MobSF PR#1761: Add Quark Engine as one of the static analyzers

Go back to summary


6. Implement behavior map of Quark to APKLab

6.1. Add behavior map to APKlab

Before we implemented this feature, we fix a permission issue for APKLab. See PR#135 for more information. The behavior map is implemented. See Figure 6.1. and Figure 6.2. With the behavior map, users can quickly understand the relationship between the suspicious behaviors quark detected. However, this PR is awaiting to be solved since we encountered some CI issues.

Figure 6.1. Behavior map in APKLab

Figure 6.2. Behavior map

Related PR:

APKLab PR#135: Quark integration improvement

Go back to summary


7. Improve UI/UX of Quark integration in APKLab

7.1. [UX] Time Consuming when analyzing large size APKs

In the previous integration of quark to APKLab, we've found out that it may take a long time when analyzing large size apks. There are several reasons we think might cause this problem. The problem could be the slow performance of Quark. Or the problem could be the slow performance when executing tools that works with Quark simultaneously.

As for the performance of Quark, our team has conducted a performance assessment and improvement proposal in another GSoC project. Therefore, in this project, we choose to make tools work with Quark to be executed asynchronously. So that users can use other features first and no time is wasted. See issue#140 for my discussion with APKLab.

7.2. [UX]More options for the suspicious behavior traversal

This issue discusses that the Quark report only shows activities with 100% confidence, but we found out that most 80% confidence activities are also valuable.

Therefore, we add a checkbox to filter the percentage of confidence and provide a better UX for the suspicious traversal. See issue#141 for my discussion with APKLab.

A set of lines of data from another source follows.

import Mathlib
import Summits.Ventures.HodgeRepro.Tier4.Common.LocalCoordinates

/-!
# Tier4/Common/LocalUnitary — the UNITARY RELATION of the local coordinates `locMat q w g ∈ M₂(ℂ)` of a row plane at a
real CM place: `locMat g * J * (locMat g)ᴴ = J` with `J = diag (a_w, ε_w b_w)`, and its scalar consequences
`a_w ‖α‖² + ε_w b_w ‖β‖² = a_w`, `‖α‖ ≥ 1`, `α ≠ 0` on `U(1,1)`, `α(g⁻¹) = conj α(g)`

Blind re-derivation cell `pub-hodge-repro`, Tier 4 «prove the step» (README §9–§10), seat t4-typer-2 (gen 4), on
t4-L1-p5 g4's TAKE (S14786) of the offer S14784 (C-COMMON-LOCALU11), companion of `Common/LocalCoordinates.lean` (the
`400`-line rule splits the module).  Target tree path `lean/Summits/Ventures/HodgeRepro/Tier4/Common/LocalUnitary.lean`.
Imports: Mathlib + `Common.LocalCoordinates` (`blocksOf`, `blocks_eq_blockOf`, `locEntry`, `locMat`, `locMat_mul`,
`locMat_one`; through it RowPlane / RowTorus / RowWeights / MixedPlaneKType).

THE ARGUMENT.  `g B gᵀ = B` with `B = blockDiag(a G, ε b G)` (`G = lineGramRowR t n 1`), read block by block
(`unitary_block_eq`: `a • A G Aᵀ + ε b • B G Bᵀ = a • G`, `a • A G Cᵀ + ε b • B G Dᵀ = 0`, …), through the trace-form
identity `(x + y ω) G (x′ + y′ ω)ᵀ = (z z̄′) G` with `z z̄′ = (x x′ + n y y′ + t x y′) + (y x′ − x y′) ω`
(`blockOf_mul_lineGramRowR_mul_transpose`): every block equation becomes `(a z₀ z̄₀′ + ε b z₁ z̄₁′ − δ c) G = 0`, and a block
annihilating `G` vanishes (`eq_zero_of_blockOf_mul_lineGramRowR_eq_zero`: `4 n − t²` and `2` are units), so
`a z₀ z̄₀′ + ε b z₁ z̄₁′ = δ c` in the coordinates (`block_unitary_scalar`, `locEntry_unitary`); read in `ℂ` through the
real place with `bw(z z̄′) = bw(z) · conj (bw(z′))` (`blockWeight_mul_conj`) this is **`locMat_mul_J_mul_star`**.
Consequences: **`normSq_entry_sub_normSq`** (`a_w ‖α‖² + ε_w b_w ‖β‖² = a_w`), **`one_le_normSq_locEntry_zero_zero`** /
**`one_le_norm_locEntry_zero_zero`** / **`locEntry_zero_zero_ne_zero`** when `0 < a_w` and `ε_w b_w < 0` (the signature
`(1,1)` at `w`: the seesaw plane `mixedRow q a₀ a₂`, `ε = −1`, at a place with `a₀,w > 0`, `a₂,w > 0`); `locMat_inv_mul`,
`locMat_mul_inv`, **`locMat_inv_mul_J`** (`locMat g⁻¹ · J = J · (locMat g)ᴴ`), **`locEntry_inv_zero_zero`**
(`α(g⁻¹) = conj α(g)`).  Consumer: C-L4-D3COEFF (`D3coeff q w₀ g := (locEntry q w₀ g 0 0)⁻¹ ^ 3`: continuity from
`α ≠ 0`, `‖D3coeff‖ ≤ 1` from `‖α‖ ≥ 1`, `cj`/`refl` from `α(g⁻¹) = conj α(g)`).  Hypothesis `hq : 4 n − t² ≠ 0` holds
whenever one real CM place exists (`IsCMAt`), and is kept explicit.

Nothing here says anything about the status of the Hodge conjecture for CM abelian varieties, which is NOT proved
(HC_CM is NOT proved by anyone in this repository).
-/

set_option autoImplicit false

noncomputable section

namespace Summit.Ventures.HodgeRepro.Tier4.Common

open NumberField Matrix Set Topology
open scoped ComplexConjugate

section Unitary

variable {k : Type} [Field k] [NumberField k] (q : QuadData k) (a b ε : k) (w : InfinitePlace k)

7.3. [UI] Indention of the sub-item in Quark report

Lack of indention of the sub-item in the Quark report may cause misunderstanding for users. Therefore, we opened an issue to discuss with APKLab. See issue#142 for more information.

Related Issues:

APKLab Issue#140 Quark analysis may take a long time
APKLab Issue#141 Quark report only shows 100% confidence activities
APKLab Issue#142 There are no indent spaces at the sub-item in the Quark report

Go back to summary

Acknowledgments

Thank Google, for providing such a great project.
Thank Honeynet Project gives me the opportunity.
Thank my mentor, KunYu Chen, for all his sincere support and guidance.
Thank Jadx, MobSF, APKLab for helping me reach my goal.
Thank TTC for providing me the working environment.